While there is nothing illegal in establishing a company in an offshore jurisdiction or providing offshore banking services, some of the activities behind such a company are clearly so. There is also nothing illegal about service providers, like Mossack Fonseca, hiring professional intermediaries to conduct business on their behalf. However, they remain responsible for conducting adequate due diligence on their offshore customers to prevent money laundering, the financing of terrorism and the evasion of sanctions regimes. The Panama Papers reveal widespread flaws in this regard. Mossack Fonseca’s most egregious failing was not to check who the ultimate beneficiaries were of the companies that it established for its clients.[9] In many cases they were criminals and members of the Mafia, heads of state and government, sports and entertainment personalities, as well as wealthy business people.
The issue of beneficial ownership[10] and complex ownership structures is hardly new. A 2011 report for the World Bank’s Stolen Asset Recovery (StAR) initiative studied 213 cases of grand corruption from around 80 countries, involving public officials or those with the ability to wield significant power or political influence.[11] It included 150 instances of beneficial ownership. What the Panama Papers uncovered in Mossack Fonseca’s files were the names of beneficial owners and details of nominee directorships, involving frontmen or women, acting on behalf of the real owners of incorporated entities, who otherwise remained unidentified.

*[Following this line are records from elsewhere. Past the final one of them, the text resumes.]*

/-
Copyright (c) 2026 the pub-hodgecm-mathlib formalisation cell (harness21).  Prover seat hodgecm-mathlib-K2Liu-p23 (g4), Track B «K2-LIT»,
#184♮ = hLiu418 = `stmt-HodgeConjecture-24832`; K1-a♮ `hGnb` road, FILE C ED. 3 — PART 2 (K1a desk WORDS #16∕#21∕#28∕#37∕#39 «T₀-SPLIT», hGnb desk WORDS #1–#2, 2026-09-05):
THE LOC-FACE LETTERS `Gn hGn hW` AT THE RECORD **WITH THE GROWTH LETTER `hGnv`**, assembled from TWO witness-free per-place growth letters —
(P-good) uniform off a finite set of places, (P-bad) per place — by the T₀-SPLIT (finite max over the bad places, the hyperspecial compact off them).
KERNEL: theorems only (no `def`, no `instance`, no notation, no named-fact hypothesis, no `sorry`); lane `--supports stmt-HodgeConjecture-24832 --as helper`.
-/
import Summits.HodgeConjecture.HodgeConjecture.Theorems.K2LiuKindOneSingularLocalFaceOfRecordEdTwo      -- ★ ED. 2 p865136 (this lineage): brings ★ FILE B ED.1, ★ FILE D, ★ FILE A′, ★ p863501, ★ (β) frame
import Summits.HodgeConjecture.HodgeConjecture.Theorems.K2LiuKindOneSingularLocalFaceSigmaUniform       -- PART 1 (this seat): `exists_face_sigmaUniform_of_monomialFlat`, §1 `exists_pos_le_one_forall_le`
import Summits.HodgeConjecture.HodgeConjecture.Theorems.K2LiuKindOneSingularLocalFaceGrowth            -- ★ p864748 (K2E3-p26): the `hGnv` currency (`GLn.localHeight`, ★ `GLn.one_le_localHeight`)
import Summits.HodgeConjecture.HodgeConjecture.Theorems.K2LiuSWGeneratorGoodPlaces                    -- ★ `eventually_forall_exists_siegelDelta_mul_localInt` (the cofinite Iwasawa set `T₃`)
import HarnessLib
import Literature.AlgebraicGeometry.Frobenioids.BirationalizationMorphisms
import Literature.AlgebraicGeometry.Frobenioids.CoAngular
import HarnessLib

/-!
# Frobenioids I, Proposition 4.4 (iv): co-angular pre-steps become isomorphisms, co-angular linear
morphisms become pull-back morphisms of `C^birat`

Mochizuki, *The geometry of Frobenioids I: the general theory*, Kyushu J. Math. **62** (2008)
293–400, §4, Proposition 4.4 (iv), kurims text p. 83 [cite: MochizukiFrdI2008, Prop. 4.4(iv) p.83]:
"A morphism of `C` maps to a(n) … isomorphism; …; pull-back morphism … of `C^birat` if [and only
if] it is a(n) … co-angular pre-step; …; co-angular linear morphism … of `C`."

Over `BirationalizationMorphisms.lean`: (1) the image `ψ^birat` of a co-angular pre-step `ψ` is an
isomorphism of `C^birat`, with inverse the fraction `[(ψ, id)]`; (2) the image of a co-angular
LINEAR
morphism is a pull-back morphism of `C^birat` — factor `ψ = γ ≫ β ≫ α` (Def. 1.3 (iv)(a)); `γ`
(Frobenius type, here linear) and `β` (a pre-step, co-angular by Prop. 1.4 (iv),
`isCoAngular_iff_of_factorization`) become isomorphisms, `α` a pull-back morphism
(`isPullbackMorphism_toBirat_map`).  The "only if" directions are not treated here.
-/

namespace Literature.AlgebraicGeometry.Frobenioids

open CategoryTheory Opposite

universe w v v' u u'

namespace PreFrobenioid

namespace Birat

variable {D : Type u} [Category.{v} D] {Φ : Dᵒᵖ ⥤ CommMonCat.{w}}
  {C : Type u'} [Category.{v'} C] {F : C ⥤ ElemFrobenioid Φ} {hF : IsFrobenioid F}
  {hsq : HasBiratSquares F}

/-- `ψ^birat ≫ [(ψ, id)] = id` for a co-angular pre-step `ψ`. [cite: MochizukiFrdI2008, Prop.
4.4(iv) p.83] -/
theorem toBirat_map_comp_invFrac {A A' : C} (ψ : A ⟶ A') (hψ : IsCoAngularPreStep F ψ) :
    (toBirat F hF hsq).map ψ ≫
        homMk (X := (toBirat F hF hsq).obj A') (Y := (toBirat F hF hsq).obj A) ⟨A, ψ, 𝟙 A, hψ⟩ =
      𝟙 _ := by
  rw [toBirat_map]
  let S : BiratFrac.Square (BiratFrac.ofHom hF ψ) (⟨A, ψ, 𝟙 A, hψ⟩ : BiratFrac F A' A) :=
    { apex := A, left := 𝟙 A, right := 𝟙 A, left_mem := isCoAngularPreStep_id hF A, w := rfl }
  refine (homMk_comp_homMk_eq (X := (toBirat F hF hsq).obj A)
    (Y := (toBirat F hF hsq).obj A') (Z := (toBirat F hF hsq).obj A) _ _ S).trans ?_
  rw [id_eq]
  apply homMk_sound
  refine ⟨A, 𝟙 A, 𝟙 A, isCoAngularPreStep_id hF A, isCoAngularPreStep_id hF A, ?_, ?_⟩
  · change 𝟙 A ≫ 𝟙 A ≫ 𝟙 A = 𝟙 A ≫ 𝟙 A
    rw [Category.id_comp]
  · change 𝟙 A ≫ 𝟙 A ≫ 𝟙 A = 𝟙 A ≫ 𝟙 A
    rw [Category.id_comp]

/-- `[(ψ, id)] ≫ ψ^birat = id` for a co-angular pre-step `ψ`. [cite: MochizukiFrdI2008, Prop.
4.4(iv) p.83] -/
theorem invFrac_comp_toBirat_map {A A' : C} (ψ : A ⟶ A') (hψ : IsCoAngularPreStep F ψ) :
    homMk (X := (toBirat F hF hsq).obj A') (Y := (toBirat F hF hsq).obj A) ⟨A, ψ, 𝟙 A, hψ⟩ ≫
        (toBirat F hF hsq).map ψ = 𝟙 _ := by
  rw [toBirat_map]
  let S : BiratFrac.Square (⟨A, ψ, 𝟙 A, hψ⟩ : BiratFrac F A' A) (BiratFrac.ofHom hF ψ) :=
    { apex := A, left := 𝟙 A, right := 𝟙 A, left_mem := isCoAngularPreStep_id hF A, w := rfl }
  refine (homMk_comp_homMk_eq (X := (toBirat F hF hsq).obj A')
    (Y := (toBirat F hF hsq).obj A) (Z := (toBirat F hF hsq).obj A') _ _ S).trans ?_
  rw [id_eq]
  apply homMk_sound
  refine ⟨A, 𝟙 A, ψ, isCoAngularPreStep_id hF A, hψ, ?_, ?_⟩
  · change 𝟙 A ≫ 𝟙 A ≫ ψ = ψ ≫ 𝟙 A'
    rw [Category.id_comp, Category.id_comp, Category.comp_id]
  · change 𝟙 A ≫ 𝟙 A ≫ ψ = ψ ≫ 𝟙 A'
    rw [Category.id_comp, Category.id_comp, Category.comp_id]

/-- **Prop. 4.4 (iv)**: a co-angular pre-step `ψ : A → A'` of `C` becomes an isomorphism of
`C^birat`
(inverse `[(ψ, id_A)] : A' ⇢ A`). [cite: MochizukiFrdI2008, Prop. 4.4(iv) p.83] -/
theorem isIso_toBirat_map {A A' : C} (ψ : A ⟶ A') (hψ : IsCoAngularPreStep F ψ) :
    IsIso ((toBirat F hF hsq).map ψ) :=
  ⟨_, toBirat_map_comp_invFrac ψ hψ, invFrac_comp_toBirat_map ψ hψ⟩

/-- The inverse of `ψ^birat` for a co-angular pre-step `ψ` is the fraction `[(ψ, id)]`.
[cite: MochizukiFrdI2008, Prop. 4.4(iv) p.83] -/
theorem inv_toBirat_map {A A' : C} (ψ : A ⟶ A') (hψ : IsCoAngularPreStep F ψ) :
    haveI := isIso_toBirat_map (hF := hF) (hsq := hsq) ψ hψ
    inv ((toBirat F hF hsq).map ψ) =
      homMk (X := (toBirat F hF hsq).obj A') (Y := (toBirat F hF hsq).obj A) ⟨A, ψ, 𝟙 A, hψ⟩ :=
  haveI := isIso_toBirat_map (hF := hF) (hsq := hsq) ψ hψ
  IsIso.inv_eq_of_hom_inv_id (toBirat_map_comp_invFrac ψ hψ)

/-- In a factorisation `ψ = γ ≫ β ≫ α` of a LINEAR `ψ` as in Def. 1.3 (iv)(a), the Frobenius-type
factor `γ` is linear, hence a co-angular pre-step. [cite: MochizukiFrdI2008, Def. 1.3(iv)] -/
theorem isCoAngularPreStep_of_factorisation (hF : IsFrobenioid F) {A A' X Y : C} {ψ : A ⟶ A'}
    (hψ : IsLinear F ψ) {γ : A ⟶ X} {β : X ⟶ Y} {α : Y ⟶ A'} (hfac : γ ≫ β ≫ α = ψ)
    (hγ : IsFrobeniusType F γ) (hβ : IsPreStep F β) (hα : IsPullbackMorphism F α) :
    IsCoAngularPreStep F γ := by
  have hdeg := congrArg (degFr F) hfac
  rw [degFr_comp, degFr_comp, hβ.1, (hF.iv_b α hα).2, mul_one, mul_one] at hdeg
  have hlin : IsLinear F γ := by
    change degFr F γ = 1
    rw [hdeg]
    exact hψ
  exact ⟨hγ.1.1, hlin, hγ.2⟩

/-- **Prop. 4.4 (iv)**: a co-angular linear morphism of `C` becomes a pull-back morphism of
`C^birat`
(factor it as pull-back ∘ pre-step ∘ Frobenius-type; the last two factors become isomorphisms).
[cite: MochizukiFrdI2008, Prop. 4.4(iv) p.83] -/
theorem isPullbackMorphism_toBirat_map_of_isCoAngular {A A' : C} {ψ : A ⟶ A'}
    (hco : IsCoAngular F ψ) (hlin : IsLinear F ψ) :
    IsPullbackMorphism (toElemGp hF hsq) ((toBirat F hF hsq).map ψ) := by
  obtain ⟨X, Y, γ, β, α, hfac, hγ, hβ, hα⟩ := hF.iv_a_exists ψ
  have hγc := isCoAngularPreStep_of_factorisation hF hlin hfac hγ hβ hα
  have hβc : IsCoAngularPreStep F β :=
    ⟨(isCoAngular_iff_of_factorization F hF ψ γ β α hfac hγ hβ hα).mp hco, hβ⟩
  rw [← hfac, Functor.map_comp, Functor.map_comp]
  haveI := isIso_toBirat_map (hF := hF) (hsq := hsq) γ hγc
  haveI := isIso_toBirat_map (hF := hF) (hsq := hsq) β hβc
  exact IsPullbackMorphism.comp _ (isPullbackMorphism_of_isIso _ _)
    (IsPullbackMorphism.comp _ (isPullbackMorphism_of_isIso _ _)
      (isPullbackMorphism_toBirat_map hα))

/-- In particular every pull-back morphism and every co-angular pre-step of `C` becomes a pull-back
morphism of `C^birat`; so does every linear morphism of a Frobenioid of isotropic type.
[cite: MochizukiFrdI2008, Prop. 4.4(iv) p.83] -/
theorem isPullbackMorphism_toBirat_map_of_isotropic (hiso : IsOfIsotropicType F) {A A' : C}
    {ψ : A ⟶ A'} (hlin : IsLinear F ψ) :
    IsPullbackMorphism (toElemGp hF hsq) ((toBirat F hF hsq).map ψ) :=
  isPullbackMorphism_toBirat_map_of_isCoAngular
    (isCoAngular_of_isIsotropic_codomains F ψ fun X _ => hiso X) hlin

end Birat

end PreFrobenioid

end Literature.AlgebraicGeometry.Frobenioids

A real dilemma in the public international order is how to hold to account heads of state and government, as well as senior government officials, for sanctions busting when they are operating under the cover of an elaborate network of anonymous shell companies in offshore jurisdictions like Panama or the BVI. The problem was highlighted by the Democratic People’s Republic of Korea (DPRK) when the UNSC imposed wide-ranging and potentially crippling sanctions against the DPRK in March, 2016 for its nuclear testing and missile development programme. Unusually, and this was prior to publication of the Panama Papers, UNSC Resolution 2270 warned against the frequent use of ‘front companies, shell companies, joint ventures and complex opaque ownership structures for the purpose of violating’ sanctions and ‘directs the [Sanctions] Committee … to identify individuals and entities engaging in such practices’.[12]
Yet the North Korean Sanctions Committee had no idea how the DRPK was able to hide behind such structures until the disclosure by ICIJ team-member, The Guardian newspaper. It showed that Mossack Fonseca had provided assistance to the DPRK in establishing a Pyongyang front company, DCB Finance Limited, registered in the BVI, with links to the North Korean, Daedong Credit Bank.[13]
The Panama Papers leak reinforced The Guardian’s findings when it was able to show that Mossack Fonseca had ties to some 22 individuals who were subject to sanctions because of their support for regimes in North Korea, Russia, Syria and Zimbabwe. Previously they had remained hidden behind a complex maze of dummy companies and trusts that concealed personal and bank account details from the prying eyes of investigatory authorities and enforcement agencies.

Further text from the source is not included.